In many situations, the nodes of the network are contained in a rectangular box (e.g. the simulation box in DD or MD simulations). In NetworCh, such a volume is defined with array bounds. Array bounds specifies the bounds of the volume in the following manner: bounds = [xmin,xmax;ymin,ymax;zmin,zmax]. For example, if we assume that our structure is contained in a cubic simulation box of edge size L centered in the origin (0,0,0), it can be visualized using:
bounds = L/2*[-1,1;-1,1;-1,1]; plot_structure(rn,links,bounds);
By default, periodic boundary conditions will be applied for the visualization when argument bounds is specified in function plot_structure, such that nodes whose position lies outside the volume defined by bounds will be folded back to the volume.
Importing/Creating networks
NetworCh can generate or import networks from different sources.
Test structures
Several simple test structures are provided within the library to test its functions. Test structures are generated by using the test_structure function:
[rn,links,bounds] = test_structure(id);
where id is the index of the test structure to generate.
DD structures
When working with DD structures, the following additional data convention are used: the fourth column of the nodes position array rn(:,4) is reserved for the nodal constraint (e.g. unconstrained or pinned node), while entries links(i,3:5) and links(i,6:8) contain the components of the Burgers vector and that of the slip plane normal associated with segment i, respectively.
DDLab
The format used in NetworCh to represent networks is the same as that used in DDLab to represent dislocation nodes and segments. Therefore, DDLab dislocation structures can be directly manipulated with the library.
ParaDiS
DD structures can be imported from ParaDiS data files using function read_nodes:
[rn,links,bounds] = read_nodes(datafile);
where datafile is the path to the ParaDiS data file.
DXA analysis (Ovito)
DD structures can be imported from DXA files generated with Ovito by using the read_dxa_file function:
[rn,links,bounds] = read_dxa_file(cafilename);
where cafilename is the path to the DXA ca file.
MD structures
CGSD structures
CGSD structures can be imported using function read_cgsd
[cn,bnds,vol] = read_cgsd(filename);
where filename contains the path and name (without extension) of the CGSD data files filename.cn and filename.bnd (Note that both the positions and bonds files must have the same name, only their extension should differ).

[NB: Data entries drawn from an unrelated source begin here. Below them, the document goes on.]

import Summits.QuantumFields.BalabanUV.T4Continuum.Spine.NE7.QLaCurvedAveragingL1
import Summits.QuantumFields.BalabanUV.T4Continuum.Spine.NE7.QLaFlatAveragingLip

/-!
# Spine/NE7/QLaCurvedAveragingLip — [Balaban1985Averaging] Prop. 5 (156) AT A GENERAL REGULAR BACKGROUND, ℓ¹ form, continued:
# the TWO-SIDED one-bond Lipschitz bound (= clause (ii) of the torus-side shape `FramedBondLip`, file 12, in the B7 fold's
# coordinates at a curved background) and the PRINTED NORMALISATION «(156) + (138) summed» for `Q_k(U₀, ηA)`

Cell `pub-balaban-gaps` (YM blitz Y1, track G2, seat `ne7`, generation 5); text of record
`run/shared/lean/pub/pub-balaban-gaps/ne/NE7.md` v5 §4sexies (iii).  Sixteenth `Spine/NE7/` file; sequel of file 13
`QLaCurvedAveragingL1` (p350381; one-sided ℓ¹ bound in `B`-variables) doing for the curved background what file 14
`QLaFlatAveragingLip` (§1) and file 11 `QLaFlatAveragingL1` (§5) did for the flat one.

WHAT THIS FILE PROVES (kernel, 0 sorry; B7 fold's concrete `logCovIter` on `ℤ^d`, p06's regime of `B7Prop5General` verbatim):
* §1 `norm_logCovIter_sub_le_one_bond` — for `B, B′` in the polydisc `sup ‖·‖ ≤ b` agreeing off ONE fine bond `⟨y, y+e_μ⟩`, at
  every coarse bond `c`: `‖Q_k(U₀,B′)(c) − Q_k(U₀,B)(c)‖ ≤ ((1 + θ)L^k + C₃(L^k)²b)·L^{−kd}·‖B′_{yμ} − B_{yμ}‖`
  (`θ = thetaGen d L α₀` = print's `2C′₁α₀`) — p06's per-bond line derivative `prop5_general_156` integrated along
  `t ↦ B + t(B′ − B)`, inside the polydisc by convexity; `logCovIter_eq_of_agree_off_bond_not_bondIn` (locality).
* §2 `norm_logCovIter_le_l1_printed` — printed variables `A` on the `η = L^{−k}`-lattice, `sup|A| ≤ a`, p06's printed-variable
  smallness (`hsmallA`, `hc₃A`, `h155A` = `B7Prop5General`'s §4 hypotheses): `‖Q_k(U₀, ηA)(c)‖ ≤ (1 + 2C′₁α₀ + C₃a)·Σ_b η^d‖A_b‖`
  — the printed per-entry constant of (156) times the `η^d`-weighted ℓ¹ norm of `A`, i.e. (156) with (138) summed from the
  background, at a GENERAL regular background.

HONEST FRAMING.  As file 13: a theorem about the B7 fold's concrete model of (15)∕(89)∕(127) at a general regular background on
`ℤ^d` (p06's DIVERGENCES inherited: `‖1‖ = 1`, `AvgClosed` structure group, corner blocks, `t ∈ ℂ` lines, admissible non-optimal
constants); it is NOT the averaging of record of the T⁴ chain (B12 (0.4), centred — NE7.md R45); no torus, no (158) domains;
nothing of the paper asserted beyond what p06∕r04 proved.  [folklore] bookkeeping; (QL-a) NOT IN PRINT; NE7 NOT proved;
spine 0∕9; fixed finite T⁴ — NOT ℝ⁴, NOT infinite volume, NOT a mass gap, NOT Clay.
-/

noncomputable section

open scoped BigOperators
open NormedSpace Finset Set

namespace Summit.QuantumFields.BalabanUV.T4Continuum.Spine.NE7.B7Curved

open Literature.MathematicalPhysics.QuantumFieldTheory.Balaban1983to89.B7Prop1Explicit (Site e expUnit val_expUnit)
open Literature.MathematicalPhysics.QuantumFieldTheory.Balaban1983to89.B7Prop1Local (InBox AgreeOn loK bondHiK)
open Literature.MathematicalPhysics.QuantumFieldTheory.Balaban1983to89.B7Prop2Explicit (pdev AvgClosed C0 c2')
open Literature.MathematicalPhysics.QuantumFieldTheory.Balaban1983to89.B7Prop3Flat (c3)
open Literature.MathematicalPhysics.QuantumFieldTheory.Balaban1983to89.B7Prop4GeneralLevels (logCovIter linCovIter)
open Literature.MathematicalPhysics.QuantumFieldTheory.Balaban1983to89.B7LocalityGeneral (logCovIter_congr)
open Literature.MathematicalPhysics.QuantumFieldTheory.Balaban1983to89.B7Prop5GeneralInduction (dCov)
open Literature.MathematicalPhysics.QuantumFieldTheory.Balaban1983to89.B7Prop5GeneralLevels (thetaGen C3Gen C1ppGen)
open Literature.MathematicalPhysics.QuantumFieldTheory.Balaban1983to89.B7Prop5General (prop5_general_156)
open Literature.MathematicalPhysics.QuantumFieldTheory.Balaban1983to89.B7Prop5Flat (BondIn bump bump_eq_zero_of norm_real_smul)
open Summit.QuantumFields.BalabanUV.T4Continuum.Spine.NE7.B7Flat (hasDerivAt_comp_ofReal hasDerivAt_of_shift
  eq_add_bump_of_agree_off_bond)

variable {d : ℕ}
variable {𝔸 : Type*} [NormedRing 𝔸] [NormedAlgebra ℂ 𝔸] [CompleteSpace 𝔸] [NormOneClass 𝔸]

section Regime

/-! ## §0 The regime (p06's section variables, verbatim, as in file 13) -/

variable (L : ℕ) (hL : 2 ≤ L) {G : Subgroup 𝔸ˣ} (hG : AvgClosed d L G) (k : ℕ)
  (U₀ : Site d → Fin d → 𝔸ˣ) (hU₀ : ∀ x κ, U₀ x κ ∈ G) {α₀ : ℝ} (hα : 0 < α₀)
  (hα3 : C0 d * α₀ ≤ 1 / 3) (hα4 : 4 * α₀ ≤ c2' d L) (h52 : pdev U₀ < α₀ * (((L : ℝ) ^ k)⁻¹) ^ 2)
  {b : ℝ} (hb : 0 ≤ b)
  (hsmall : Real.exp (4 * (800 * ((d : ℝ) + 1) ^ 2 * ((d : ℝ) + 4)) * α₀)
    * (1 + 8 * (131072 * ((d : ℝ) + 1) ^ 2) * ((L : ℝ) ^ k * b)) ≤ 2)
  (hc₃ : 4 * ((L : ℝ) ^ k * b) < c3 d L)
  (h145 : 8 * d * thetaGen d L α₀ * (L : ℝ)⁻¹ ^ 4 ≤ 1)
  (h155 : (2 * (L : ℝ) - 1) * (L : ℝ)⁻¹ ^ 2 + 2 * d * thetaGen d L α₀ * (L : ℝ)⁻¹ ^ 3
    + 1 / 8 * (1 + 2 * d * thetaGen d L α₀ * (L : ℝ)⁻¹ ^ 2 + 2 * d * C3Gen d L * ((L : ℝ) ^ k * b)) * (L : ℝ)⁻¹ ^ 2 ≤ 1)

/-- The per-entry constant at `j = k` (`(Lʲ/Lᵏ)² = 1`). [folklore] -/
private theorem entry_const_eq' (hL : 2 ≤ L) :
    ((1 + thetaGen d L α₀ * ((L : ℝ) ^ k * ((L : ℝ) ^ k)⁻¹) ^ 2) * (L : ℝ) ^ k + C3Gen d L * ((L : ℝ) ^ k) ^ 2 * b)
        * (((L : ℝ) ^ k) ^ d)⁻¹
      = ((1 + thetaGen d L α₀) * (L : ℝ) ^ k + C3Gen d L * ((L : ℝ) ^ k) ^ 2 * b) * (((L : ℝ) ^ k) ^ d)⁻¹ := by
  have hL0 : (L : ℝ) ≠ 0 := by exact_mod_cast (show L ≠ 0 by omega)
  rw [mul_inv_cancel₀ (pow_ne_zero _ hL0), one_pow, mul_one]

/-! ## §1 Clause (ii) at a curved background: the two-sided one-bond Lipschitz bound -/

include hL hG hU₀ hα hα3 hα4 h52 hb hsmall hc₃ h145 h155 in
/-- **TWO-SIDED ONE-BOND LIPSCHITZ BOUND FOR `Q_k(U₀, ·)` AT A GENERAL REGULAR BACKGROUND** — clause (ii) of `FramedBondLip`
on `ℤ^d`, logarithmic coordinates, curved background: for `B, B′` in p06's polydisc (`sup ‖·‖ ≤ b` with the displayed regime)
agreeing off ONE fine bond `⟨y, y+e_μ⟩`, every `k`-fold averaged logarithmic bond variable moves by at most
`((1 + θ)L^k + C₃(L^k)²b)·L^{−kd}·‖B′_{yμ} − B_{yμ}‖` — p06's per-bond line derivative (156)@gen (`prop5_general_156` at `j = k`)
integrated along `t ∈ [0,1] ↦ B + t·(B′ − B)`, inside the polydisc by convexity of the sup-ball. [cite: Balaban1985Averaging, Prop. 5 (156) p.42, (137)–(138) p.39] -/
theorem norm_logCovIter_sub_le_one_bond (B B' : Site d → Fin d → 𝔸) (hB : ∀ x κ, ‖B x κ‖ ≤ b)
    (hB' : ∀ x κ, ‖B' x κ‖ ≤ b) (y : Site d) (μ : Fin d) (hagree : ∀ x κ, ¬(x = y ∧ κ = μ) → B x κ = B' x κ)
    (z : Site d) (κ : Fin d) :
    ‖logCovIter L U₀ B' k z κ - logCovIter L U₀ B k z κ‖
      ≤ ((1 + thetaGen d L α₀) * (L : ℝ) ^ k + C3Gen d L * ((L : ℝ) ^ k) ^ 2 * b) * (((L : ℝ) ^ k) ^ d)⁻¹
          * ‖B' y μ - B y μ‖ := by
  set X : 𝔸 := B' y μ - B y μ with hXdef
  set D : Site d → Fin d → 𝔸 := bump y μ X with hD
  have hBB' : B' = B + D := by
    rw [hD, hXdef]; exact eq_add_bump_of_agree_off_bond B B' y μ hagree
  set Φ : ℂ → 𝔸 := fun τ => logCovIter L U₀ (B + τ • D) k z κ with hΦ
  set F' : ℝ → 𝔸 := fun t => dCov L U₀ (B + (t : ℂ) • D) D k z κ + linCovIter L U₀ D k z κ with hF'
  have hpoly : ∀ t : ℝ, t ∈ Icc (0 : ℝ) 1 → ∀ x κ', ‖(B + (t : ℂ) • D) x κ'‖ ≤ b := by
    intro t ht x κ'
    simp only [Pi.add_apply, Pi.smul_apply, hD, bump]
    split_ifs with h
    · obtain ⟨rfl, rfl⟩ := h
      have hconv : B x κ' + (t : ℂ) • X = ((1 - t : ℝ) : ℂ) • B x κ' + (t : ℂ) • B' x κ' := by
        rw [hXdef, smul_sub, Complex.ofReal_sub, Complex.ofReal_one, sub_smul, one_smul]
        abel
      rw [hconv]
      calc ‖((1 - t : ℝ) : ℂ) • B x κ' + (t : ℂ) • B' x κ'‖
          ≤ ‖((1 - t : ℝ) : ℂ) • B x κ'‖ + ‖(t : ℂ) • B' x κ'‖ := norm_add_le _ _
        _ = (1 - t) * ‖B x κ'‖ + t * ‖B' x κ'‖ := by
            rw [norm_smul, norm_smul, Complex.norm_real, Complex.norm_real, Real.norm_eq_abs, Real.norm_eq_abs,
              abs_of_nonneg (by linarith [ht.2]), abs_of_nonneg ht.1]
        _ ≤ (1 - t) * b + t * b := add_le_add (mul_le_mul_of_nonneg_left (hB x κ') (by linarith [ht.2]))
            (mul_le_mul_of_nonneg_left (hB' x κ') ht.1)
        _ = b := by ring
    · rw [smul_zero, add_zero]; exact hB x κ'
  have hderC : ∀ t : ℝ, t ∈ Icc (0 : ℝ) 1 →
      HasDerivAt Φ (F' t) (t : ℂ) ∧
        ‖F' t‖ ≤ ((1 + thetaGen d L α₀) * (L : ℝ) ^ k + C3Gen d L * ((L : ℝ) ^ k) ^ 2 * b)
          * (((L : ℝ) ^ k) ^ d)⁻¹ * ‖X‖ := by
    intro t ht
    obtain ⟨h1, h2⟩ := prop5_general_156 L hL hG k U₀ hU₀ hα hα3 hα4 h52 (B + (t : ℂ) • D) hb (hpoly t ht) hsmall hc₃
      h145 h155 y μ X le_rfl z κ
    rw [entry_const_eq' L k hL] at h2
    refine ⟨hasDerivAt_of_shift ?_, h2⟩
    have h1' : HasDerivAt (fun τ : ℂ => logCovIter L U₀ (B + (t : ℂ) • D + τ • D) k z κ) (F' t) 0 := h1
    refine h1'.congr_of_eventuallyEq (Filter.Eventually.of_forall fun τ => ?_)
    show Φ ((t : ℂ) + τ) = logCovIter L U₀ (B + (t : ℂ) • D + τ • D) k z κ
    simp only [hΦ, add_smul, add_assoc]
  have hderR : ∀ t ∈ Icc (0 : ℝ) 1, HasDerivWithinAt (fun s : ℝ => Φ (s : ℂ)) (F' t) (Icc (0 : ℝ) 1) t :=
    fun t ht => (hasDerivAt_comp_ofReal (hderC t ht).1).hasDerivWithinAt
  have hmv := norm_image_sub_le_of_norm_deriv_le_segment_01' hderR
    (fun t ht => (hderC t (Ico_subset_Icc_self ht)).2)
  have h1 : Φ ((1 : ℝ) : ℂ) = logCovIter L U₀ B' k z κ := by
    simp only [hΦ, Complex.ofReal_one, one_smul, hBB']
  have h0 : Φ ((0 : ℝ) : ℂ) = logCovIter L U₀ B k z κ := by
    simp only [hΦ, Complex.ofReal_zero, zero_smul, add_zero]
  rw [h1, h0] at hmv
  exact hmv

omit [NormOneClass 𝔸] in
/-- LOCALITY, two-sided form at a general background (`B7LocalityGeneral.logCovIter_congr`): two bond fields agreeing off a fine
bond NOT contained in the box of the coarse bond `c` have the same `Q_k(U₀, ·)(c)`. [cite: Balaban1985Averaging, p.24 (after (43)), p.31 (after (91))] -/
theorem logCovIter_eq_of_agree_off_bond_not_bondIn (hL1 : 1 ≤ L) (B B' : Site d → Fin d → 𝔸) (y : Site d) (μ : Fin d)
    (hagree : ∀ x κ, ¬(x = y ∧ κ = μ) → B x κ = B' x κ) (z : Site d) (κ : Fin d)
    (hnot : ¬ BondIn (loK L k z) (bondHiK L k z κ) y μ) :
    logCovIter L U₀ B' k z κ = logCovIter L U₀ B k z κ := by
  rw [eq_add_bump_of_agree_off_bond B B' y μ hagree]
  exact logCovIter_add_bump_eq_of_not_bondIn L k U₀ hL1 B y μ _ z κ hnot

/-! ## §2 The printed normalisation: (156) + (138) summed at a general background -/

variable (A : Site d → Fin d → 𝔸) {a : ℝ} (ha : 0 ≤ a) (hA : ∀ x κ, ‖A x κ‖ ≤ a)
  (hsmallA : Real.exp (4 * (800 * ((d : ℝ) + 1) ^ 2 * ((d : ℝ) + 4)) * α₀)
    * (1 + 8 * (131072 * ((d : ℝ) + 1) ^ 2) * a) ≤ 2)
  (hc₃A : 4 * a < c3 d L)
  (h155A : (2 * (L : ℝ) - 1) * (L : ℝ)⁻¹ ^ 2 + 2 * d * thetaGen d L α₀ * (L : ℝ)⁻¹ ^ 3
    + 1 / 8 * (1 + 2 * d * thetaGen d L α₀ * (L : ℝ)⁻¹ ^ 2 + 2 * d * C3Gen d L * a) * (L : ℝ)⁻¹ ^ 2 ≤ 1)

include hL hG hU₀ hα hα3 hα4 h52 ha hA hsmallA hc₃A h145 h155A in
/-- **(156) SUMMED AT A GENERAL REGULAR BACKGROUND, PRINTED VARIABLES** (`η = L^{−k}`, `sup_b |A_b| ≤ a`, p06's printed-variable
smallness of `B7Prop5General` §4, `A` vanishing off `Λ`): `‖Q_k(U₀, ηA)(c)‖ ≤ (1 + 2C′₁α₀ + C₃a) · Σ_{b∈Λ} η^d ‖A_b‖`
(`2C′₁α₀` = `thetaGen d L α₀`) — the printed per-entry constant «1 + 2C′₁α₀ + C₃|A|» of (156) p. 42 times the `η^d`-weighted
ℓ¹ norm of `A`, which is (138)'s `Σ_b η^d tr(δF∕δA_b · δA_b)` integrated from the background. [cite: Balaban1985Averaging, Prop. 5 (156) p.42, (138) p.39] -/
theorem norm_logCovIter_le_l1_printed (Λ : Finset (Site d × Fin d)) (hoff : ∀ x κ, (x, κ) ∉ Λ → A x κ = 0)
    (z : Site d) (κ : Fin d) :
    ‖logCovIter L U₀ ((((L : ℝ) ^ k)⁻¹) • A) k z κ‖
      ≤ (1 + thetaGen d L α₀ + C3Gen d L * a) * ∑ s ∈ Λ, (((L : ℝ) ^ k)⁻¹) ^ d * ‖A s.1 s.2‖ := by
  have hL1 : 1 ≤ L := le_trans (by norm_num) hL
  have hL0 : (0 : ℝ) < L := by exact_mod_cast (show 0 < L from hL1)
  set η : ℝ := ((L : ℝ) ^ k)⁻¹ with hη
  have hη0 : 0 < η := by positivity
  have hLη : (L : ℝ) ^ k * η = 1 := mul_inv_cancel₀ (by positivity)
  have hB : ∀ x κ', ‖(η • A) x κ'‖ ≤ η * a := fun x κ' => by
    rw [Pi.smul_apply, Pi.smul_apply, norm_real_smul η hη0.le]
    exact mul_le_mul_of_nonneg_left (hA x κ') hη0.le
  have hoffB : ∀ x κ', (x, κ') ∉ Λ → (η • A) x κ' = 0 := fun x κ' hx => by
    rw [Pi.smul_apply, Pi.smul_apply, hoff x κ' hx, smul_zero]
  have e : (L : ℝ) ^ k * (η * a) = a := by rw [← mul_assoc, hLη, one_mul]
  have hsmall' : Real.exp (4 * (800 * ((d : ℝ) + 1) ^ 2 * ((d : ℝ) + 4)) * α₀)
      * (1 + 8 * (131072 * ((d : ℝ) + 1) ^ 2) * ((L : ℝ) ^ k * (η * a))) ≤ 2 := by rw [e]; exact hsmallA
  have hc₃' : 4 * ((L : ℝ) ^ k * (η * a)) < c3 d L := by rw [e]; exact hc₃A
  have h155' : (2 * (L : ℝ) - 1) * (L : ℝ)⁻¹ ^ 2 + 2 * d * thetaGen d L α₀ * (L : ℝ)⁻¹ ^ 3
      + 1 / 8 * (1 + 2 * d * thetaGen d L α₀ * (L : ℝ)⁻¹ ^ 2 + 2 * d * C3Gen d L * ((L : ℝ) ^ k * (η * a)))
        * (L : ℝ)⁻¹ ^ 2 ≤ 1 := by rw [e]; exact h155A
  have h := norm_logCovIter_le_l1 L hL hG k U₀ hU₀ hα hα3 hα4 h52 (by positivity) hsmall' hc₃' h145 h155' Λ (η • A)
    hB hoffB z κ
  refine h.trans (le_of_eq ?_)
  rw [Finset.mul_sum, Finset.mul_sum]
  refine Finset.sum_congr rfl fun s _ => ?_
  rw [Pi.smul_apply, Pi.smul_apply, norm_real_smul η hη0.le, ← inv_pow, ← hη]
  have : (L : ℝ) ^ k * η = 1 := hLη
  calc ((1 + thetaGen d L α₀) * (L : ℝ) ^ k + C3Gen d L * ((L : ℝ) ^ k) ^ 2 * (η * a)) * η ^ d * (η * ‖A s.1 s.2‖)
      = ((1 + thetaGen d L α₀) * ((L : ℝ) ^ k * η) + C3Gen d L * a * ((L : ℝ) ^ k * η) ^ 2) * (η ^ d * ‖A s.1 s.2‖) := by
        ring
    _ = (1 + thetaGen d L α₀ + C3Gen d L * a) * (η ^ d * ‖A s.1 s.2‖) := by rw [this, one_pow, mul_one, mul_one]

end Regime

end Summit.QuantumFields.BalabanUV.T4Continuum.Spine.NE7.B7Curved

end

Similarly to the other import functions, array cn contains the position of the atoms/beads, bnds contains the bonds information, and vol specifies the bounds of the simulation volume.
Networks generation
Random networks can be generated using function random_network. For instance
[rn,links] = random_network(n,alpha,bounds);
will generate a network of n nodes whose degree distribution (number of connections per node) will satisfy a power-law distribution of exponent alpha. The algorithm to generate such network is based on the configuration model, with the additional constraint that links must join nodes that are in the spatial vicinity of one another.